Subtle is not a word you can associate with Midnight Meat Train. It has no qualms about showing bodies ripped apart, cut open, or the back of people’s heads smashed in. Horror and gore fanatics will have a blast here, at least until the final twist in the end that comes completely out of left field, and right field, and center field.
Bradley Cooper stars as a photographer who slowly unravels a murder plot in the New York subway system. Much of the film is dialogue free, concentrating on shots of Cooper wandering around taking photos. The slowly unraveling plot is done mostly for tension and tone, and works. The grim, dark, and gritty photography is perfectly suited to the style.

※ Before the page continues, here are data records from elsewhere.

import Summits.ABC.IUTFork.Conditional.Layer5OfSV07
import Literature.IUT.HodgeTheaters.GlobalFrobenioidsCyclotomeIsoHalfGenuine
import Literature.IUT.HodgeTheaters.GlobalFrobenioidsCyclotomeIsoGenuineKummerInfKappaX
import Literature.IUT.HodgeTheaters.StableCurveTemperedDataOfSpecialFibreTowerComplete
import HarnessLib

/-!
# Layer-5 certificate, ADDITIVE PART v0.8 — [IUTchI] Ex 5.1 (v): E51/L27 in HALF-GENUINE form (brackets beside v0.7's genuine-container headline),
# NEW COVERAGE of the «respectively ∞κ×» cyclotome display at the genuine ∞κ× Kummer container, and the §2 (β) grounding with the `(INV)` law
# discharged (director-abc (C2); plan/L5/LAYER5-CERT-SPEC.md §7; abc-iut-L5-lead gen 6 RULINGS #58 (2), #61 («(4H) once … lands»); writer abc-iut-L5-d1 gen 6)

cert L5 v0.8 additive part (one module, PROOF-ONLY: no `def`, no `instance`, no `axiom`, no `sorry`, no `notation`; every input BY NAME; nothing of
v0–v0.7 (p430789, p430066, p431142, p433973, p435437, p437623, p439054, p442476, p445926) is touched).  THREE theorems, then the top `layer5_of_S_v8`:

* (4H) `layer5_held_ex51v_v8_L27_halfGenuine` — E51/L27 (p.128 l.1–12) HALF-GENUINE (abc-iut-L5-d1 `NFBridgeRecon.uniqueCyclotomeIso_infκ_fieldLevel_of_etale_laws`,
  `GlobalFrobenioidsCyclotomeIsoHalfGenuine` p445155, over abc-iut-f-190's genuine datum p443183): Frobenioid side + container GENUINE (the ∞κ Kummer
  container over the canonical open-normal levels, `κ(𝕄^⊛_∞κ)`, `H1ColimTwist`), étale side (`μ₁ H₁ im₁ induced` = [AbsTopIII] Thm 1.9 (d) outputs) an
  INTERFACE under TWO laws `h_Ex51v_19d` (E) and `h_Ex51v_CT` (T), plus conjunct 1's field-level binders.  Reported IN BRACKETS beside v0.7's headline
  `layer5_held_ex51v_v7_L27_genuine` (RULINGS #61: for L27 the genuine ∞κ container IS the printed étale-like side, so the symmetric form is the headline
  «L27 0»; this item records «[2 with an independent étale interface]»).  NV of (E)(T): `NFBridgeRecon.etale_laws_infκ_fieldLevel_symmetric` (p445155).
* (5) `layer5_held_ex51v_v8_L27x_genuine` — NEW COVERAGE, E51/L27 «respectively ∞κ×» (the display for `μ_Ẑ(†𝕄^⊛_∞κ×)` / `𝕄^⊛_∞κ×(†𝒟^⊚) ⥲ †𝕄^⊛_∞κ×`, which
  had no conjunct in v0–v0.7) AT THE GENUINE ∞κ× KUMMER CONTAINER, symmetric form (abc-iut-f-190 `NFBridgeRecon.uniqueCyclotomeIso_infκx_fieldLevel`,
  `GlobalFrobenioidsCyclotomeIsoGenuineKummerInfKappaX` p443477): binders = conjunct 2's v0.7 field-level list (`hroot hprim` side; `div ordmul polex zero`
  laws, the last through `minfκ_subset`) — 0 new laws, 0 new data; sub-DAG coverage +1.
* (6) `layer5_held_sec2_v8_prop24_piData_complete` — §2 (β′): v0.6's (β) `layer5_held_sec2_v6_prop24_piData` with the law `hINV` (`DetectsTempered`)
  DISCHARGED by abc-iut-f-193's `StableCurveTemperedData.OfSpecialFibre.prop24i_prop24ii_ofPiData_of_admKer_nhds_one`
  (`StableCurveTemperedDataOfSpecialFibreTowerComplete` p445247, over abc-iut-L5-t11 C4/C5 p444034/p444053 and abc-iut-w4-d063's
  `hlimOn_of_admKer_nhds_one`): assertions (i) and (ii) now share `hadm`.  LAW 13 → 12 on the most-primitive §2 grounding (the (α) route, 9 laws with
  Prop 2.4 (i)/(ii) as opaque node binders, stays the most-reduced §2 count).

CENSUS v0.8 (BINDER CONVENTION of RULINGS #40 (1); HEADLINE RULE of RULINGS #61): most-reduced **CONE 34 (+2 record-laws in `P`) · FACT 0 · side 15 · NV 3 —
UNCHANGED headline** (E51: conj 1/2 field level 4 laws; L27 0 [2 half-genuine, this module]; L28 2 [0 sym]); COVERAGE +1 (E51/L27 ∞κ× display conjoined,
0 new binders); alternative §2 grounding (β′) 12 primitive laws (v0.6 (β): 13).  Nodes 139 unchanged.  S-FREE.  Post-freeze-additive / proof-only modules
imported for the closers (not cone members): GlobalFrobenioidsCyclotomeIsoHalfGenuine (p445155), GlobalFrobenioidsCyclotomeIsoGenuineKummerInfKappaX (p443477),
StableCurveTemperedDataOfSpecialFibreTowerComplete (p445247) — all proof-only.

Mochizuki, *Inter-universal Teichmüller theory I: construction of Hodge theaters*, kurims manuscript (May 2020) [cite: Mochizuki2012]
(D-0012 claim key; series status DISPUTED); Mochizuki, *Semi-graphs of anabelioids*, Publ. RIMS 42 (2006) [cite: MochizukiSemiAnbd2006, Ex 3.10 pp.44-45].
HONEST FRAMING: nothing in this file asserts that abc is proved or refuted or takes a side on [IUTchIII] Cor. 3.12 (nor on [IUTchI]); every binder is an
ASSUMPTION LABEL, not an endorsement; every conjunct is a CLOSED statement obtained by applying a LANDED closer BY NAME; in (5) the étale-like side is
SPECIALISED to the Frobenioid side along the [AbsTopIII] Thm 1.9 (d) identification (FACT-policy, never proved here), in (4H) it is MODELLED as interface
data; the record `P` of (6) is ORIGIN DATA (nothing asserts that a given curve admits it); typed ≠ inhabited ≠ discharged; indexed ≠ endorsed;
establishment = OUR kernel check only.  Later versions only REMOVE / SPLIT / RE-GROUND binders, SPECIALISE a free datum parameter to print's value, or
ADD coverage under named binders.
-/

namespace Summit.ABC.IUTFork.Conditional

open CategoryTheory Literature.IUT.HodgeTheaters ProfiniteGrp ProfiniteGrp.ProfiniteCompletion NumberField IsDedekindDomain
open Literature.AnabelianGeometry.EtaleTheta Literature.AnabelianGeometry.EtaleTheta.ZHatLevel
open scoped Pointwise
universe u v

/-! ## E51/L27 — the ∞κ one-layer cyclotome display HALF-GENUINE: Frobenioid side + container = the genuine ∞κ Kummer container over the
canonical levels (abc-iut-f-190), étale side an interface under TWO laws (E) (T); the six v0.3 laws and the free data `C zμ twist ordC` GONE -/

open scoped Classical in
/-- **Row 1116, node `IUTchI:Ex5.1(v)`, conjunct E51/L27 («there exists a unique isomorphism of cyclotomes `μ^Θ_Ẑ(π₁(†𝒟^⊚)) ⥲ μ_Ẑ(†𝕄^⊛_∞κ)`
such that the resulting isomorphism between direct limits of cohomology modules induces an isomorphism `𝕄^⊛_∞κ(†𝒟^⊚) ⥲ †𝕄^⊛_∞κ`», p.128 l.1–12)
RE-GROUNDED HALF-GENUINELY** (closer abc-iut-L5-d1 g6 `NFBridgeRecon.uniqueCyclotomeIso_infκ_fieldLevel_of_etale_laws`,
`GlobalFrobenioidsCyclotomeIsoHalfGenuine.lean` p445155, over abc-iut-f-190's genuine datum `uniqueCyclotomeIso_infκ_fieldLevel` p443183 and abc-iut-w4-d056's
`cyclotome.zhatTwist_bijective` / field-level Kummer lane p436822).  Compared with the v0.2/v0.3 conjunct `UniqueCyclotomeIso C` over a FREE comparison
datum `C` with DATA `zμ`/`twist`/`Pt`/`ordC` and SIX law binders `h_Ex51v_zμ_one`/`_E`/`_T`/`_D`/`_Ctwo`/`_Cone`: the FROBENIOID SIDE AND THE CONTAINER
ARE NOW GENUINE — `μ_Ẑ(†𝕄^⊛_∞κ) = Λ(K_rat^×)`, the container `lim_{→ H} H¹(H, Λ(K_rat^×))` with `H` ranging over ALL OPEN NORMAL SUBGROUPS of
`π₁^rat(†𝒟^⊛)` (p.127), the subset = the genuine Kummer classes `κ(𝕄^⊛_∞κ)`, the container action `H1ColimTwist`, the `Ẑ^×`-torsor structure on
isomorphisms of cyclotomes genuine (`Aut(Λ(K_rat^×)) = Ẑ^×`) — so `zμ_one`, the torsor half of (T), (D) divisor transport, `Ctwo`, `Cone` are
THEOREMS (the last three from conjunct 1's field-level binders through f-190's symmetric rigidity) and DISAPPEAR together with the free data.  The
ÉTALE-LIKE SIDE — `μ^Θ_Ẑ(π₁(†𝒟^⊚)) =: μ₁`, container `H₁`, `𝕄^⊛_∞κ(†𝒟^⊚) =: im₁`, the maps `induced e` ([AbsTopIII] Thm 1.9 (d), FACT-policy) —
stays interface DATA under exactly TWO law binders: `h_Ex51v_19d` = (E) «some isomorphism of cyclotomes induces `𝕄^⊛_∞κ(†𝒟^⊚) ⥲ †𝕄^⊛_∞κ`» (the
Thm 1.9 (d) input) and `h_Ex51v_CT` = (T) functoriality of the étale-side realisation under the `Ẑ^×`-twist; the remaining hypotheses are CONJUNCT 1's
v0.5 field-level binders BY NAME (`hroot hprim` side; `h_Ex51v_div` · `h_Ex51v_ordmul` · `h_Ex51v_polex` restricted along `NFBridgeRecon.minfκ_subset` ·
`h_Ex51v_zero`).  LAW binders 2 new (v0.3: 6) + 4 shared with conjunct 1; DATA `μ₁ H₁ im₁ induced`; side `hroot hprim` (shared); FACT 0.  Reported IN BRACKETS beside
the headline `layer5_held_ex51v_v7_L27_genuine` (RULINGS #61: for E51/L27 the genuine ∞κ container is the printed étale-like side).
Nothing here asserts that abc is proved or refuted or takes a side on [IUTchIII] Cor. 3.12; a binder is an assumption label; typed ≠ discharged. -/
theorem layer5_held_ex51v_v8_L27_halfGenuine (N : NFBridgeRecon.{0})
    -- DATUM side-conditions of the genuine `K_rat = L̄_C` (as v0.5 conjunct 1)
    (hroot : ∀ a : N.Krat, a ≠ 0 → ∀ n : ℕ, 0 < n → ∃ b : N.Krat, b ^ n = a)
    (hprim : ∀ n : ℕ, 0 < n → ∃ ζ : N.Krat, IsPrimitiveRoot ζ n)
    -- LAW E51/L26 at field level (as v0.5 conjunct 1)
    (h_Ex51v_div : ∀ (H : OpenNormalSubgroup N.piRat) (a : N.Krat), a ≠ 0 → (∀ h : N.piRat, h ∈ H → h • a = a) →
      (∀ n : ℕ+, ∃ b : N.Krat, (∀ h : N.piRat, h ∈ H → h • b = b) ∧ b ^ (n : ℕ) = a) → a = 1)
    -- DATA: orders at points; LAW (o) (as v0.5 conjunct 1)
    {X : Type v} (ord : X → N.Krat → ℤ)
    (h_Ex51v_ordmul : ∀ (x : X) (a b : N.Krat), a ≠ 0 → b ≠ 0 → (∀ g : N.piRat, g • a = a) → (∀ g : N.piRat, g • b = b) →
      ord x (a * b) = ord x a + ord x b)
    -- LAW Rmk 3.1.7 (i)/(ii) (as v0.2/v0.3/v0.5)
    (h_Ex51v_polex : ∀ f' ∈ N.Minfκx, (∀ g : N.piRat, g • f' = f') →
      ∀ x₁ x₂ : X, x₁ ≠ x₂ → ¬ (ord x₁ f' < 0 ∧ ord x₂ f' < 0))
    (h_Ex51v_zero : ∃ f ∈ N.Minfκ, (∀ g : N.piRat, g • f = f) ∧
      ∃ x₁ x₂ : X, x₁ ≠ x₂ ∧ 0 < ord x₁ f ∧ 0 < ord x₂ f)
    -- DATA (étale-like side = [AbsTopIII] Thm 1.9 outputs, an interface): cyclotome, container, the ∞κ-coric sub-object, induced maps
    (μ₁ : Type) [CommGroup μ₁] (H₁ : Type) (im₁ : Set H₁)
    (induced : (μ₁ ≃* cyclotome N.Kratˣ) → H₁ →
      letI : MulDistribMulAction N.piRat N.Kratˣ := Units.mulDistribMulActionRight
      H1Colimit N.Kratˣ
        (fun i : (OpenNormalSubgroup N.piRat)ᵒᵈ => ((OrderDual.ofDual i : OpenNormalSubgroup N.piRat) : Subgroup N.piRat))
        N.openNormal_antitone)
    -- LAW (E) = [AbsTopIII] Thm 1.9 (d): some isomorphism of cyclotomes induces `𝕄^⊛_∞κ(†𝒟^⊚) ⥲ †𝕄^⊛_∞κ`
    (h_Ex51v_19d : ∃ e₀ : μ₁ ≃* cyclotome N.Kratˣ,
      letI : MulDistribMulAction N.piRat N.Kratˣ := Units.mulDistribMulActionRight
      letI : RootableBy N.Kratˣ ℕ := rootableByOfPowLeftSurj N.Kratˣ ℕ fun hn => N.units_pow_surjective_of_roots hroot hn
      haveI : Nonempty (OpenNormalSubgroup N.piRat)ᵒᵈ :=
        ⟨OrderDual.toDual { toOpenSubgroup := ⊤, isNormal' := Subgroup.normal_of_characteristic ⊤ }⟩
      Set.BijOn (induced e₀) im₁ (Set.range fun f : N.infκPair.carrier =>
        kummerMap N.openNormal_antitone (N.isExhausted_openNormal fun _ _ => rfl)
          (Units.mk0 (f : N.Krat) (N.coe_infκPair_ne_zero f))))
    -- LAW (T): functoriality of the étale-side realisation under the `Ẑ^×`-twist of the coefficients
    (h_Ex51v_CT : ∀ (e : μ₁ ≃* cyclotome N.Kratˣ) (u : MulAut (completion (GrpCat.of (Multiplicative ℤ)))) (h : H₁),
      letI : MulDistribMulAction N.piRat N.Kratˣ := Units.mulDistribMulActionRight
      induced (e.trans (cyclotome.zhatTwist N.Kratˣ u)) h =
        H1ColimTwist
          (fun i : (OpenNormalSubgroup N.piRat)ᵒᵈ => ((OrderDual.ofDual i : OpenNormalSubgroup N.piRat) : Subgroup N.piRat))
          N.openNormal_antitone u (induced e h)) :
    letI : MulDistribMulAction N.piRat N.Kratˣ := Units.mulDistribMulActionRight
    letI : RootableBy N.Kratˣ ℕ := rootableByOfPowLeftSurj N.Kratˣ ℕ fun hn => N.units_pow_surjective_of_roots hroot hn
    haveI : Nonempty (OpenNormalSubgroup N.piRat)ᵒᵈ :=
      ⟨OrderDual.toDual { toOpenSubgroup := ⊤, isNormal' := Subgroup.normal_of_characteristic ⊤ }⟩
    UniqueCyclotomeIso                                                    -- E51/L27, half-genuine, canonical levels
      { μ₁ := μ₁
        μ₂ := cyclotome N.Kratˣ
        H₁ := H₁
        H₂ := H1Colimit N.Kratˣ
          (fun i : (OpenNormalSubgroup N.piRat)ᵒᵈ => ((OrderDual.ofDual i : OpenNormalSubgroup N.piRat) : Subgroup N.piRat))
          N.openNormal_antitone
        im₁ := im₁
        im₂ := Set.range fun f : N.infκPair.carrier =>
          kummerMap N.openNormal_antitone (N.isExhausted_openNormal fun _ _ => rfl)
            (Units.mk0 (f : N.Krat) (N.coe_infκPair_ne_zero f))
        induced := induced } :=
  N.uniqueCyclotomeIso_infκ_fieldLevel_of_etale_laws (fun hn => N.units_pow_surjective_of_roots hroot hn) hprim h_Ex51v_div ord
    h_Ex51v_ordmul (fun f' hf' hfix => h_Ex51v_polex f' (N.minfκ_subset hf') hfix) h_Ex51v_zero μ₁ H₁ im₁ induced h_Ex51v_19d
    h_Ex51v_CT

The show stealer here though is Vinnie Jones, who is the unnamed killer (although credited as Mahogany). His cold stare and ability to not move in the slightest combine for a creepy, eerie, and lack of remorse that never stops being horrific. His kills are amazingly graphic, including a new horror classic involving an eyeball popping from its socket at the viewer.
Ryuhei Kitamura directs with flair, taking his style from previous works like Versus and Godzilla Final Wars. There’s a fantastic spinning camera shot late in the film that goes inside, outside, and around a moving train all during a kinetic fight. It’s a wonderful visual effect and concept.
With all of its visual wizardry, Meat Train should carry itself on looks alone. Sadly, the last 10 minutes are completely out of place here. It’s an idea that would work in a simple short story (like the one this film is based on), but in a feature-length film, the concept comes from nowhere and leaves too many questions. The movie almost feels unfinished, as if there is another movie waiting to be discovered after the final frames.
Still, the lead up to that mysterious ending is more than worthwhile. While it may be a simple slasher tale, it’s a well done one. Jones is a classic soulless killer, the type that makes these movies worth your time. Shame about the bizarre ending.
Gritty and dark, this Blu-ray is fantastic in maintaining the film’s look. Black levels are exceptional, never wavering or losing their depth. Grain sits over the image and is preserved perfectly. Detail is wonderful, cleanly coming through in every frame. A small moment of banding and a very minor instance of aliasing aren’t enough to knock this down from high-end status.
As always, Lionsgate goes the distance with a DTS-HD 7.1 mix. Sound design here is fairly pedestrian, filled mostly with the film’s score. The subway delivers some okay discrete work, but action scenes are limited to the front channels. There are some mild echoes and a bit of ambiance (inside the meat packing plant), yet nothing that stands out or truly delivers in some way to wow the listener. The low end does produce some decent bass, but again, it’s not the best you’ll ever hear.
A commentary by Clive Barker and Ryuhei Kitamura begin a brief selection of extras. Man Behind the Myth is a straightforward piece on Barker, and the longest feature at close to 15 minutes. Mahogany’s Tale focuses on Vinnie Jones briefly at five minutes, while Anatomy of a Murder Scene deals with the behind-the-scenes of the kills. It’s the middle of the road in terms of length at nine minutes. A selection of trailers round off the extras.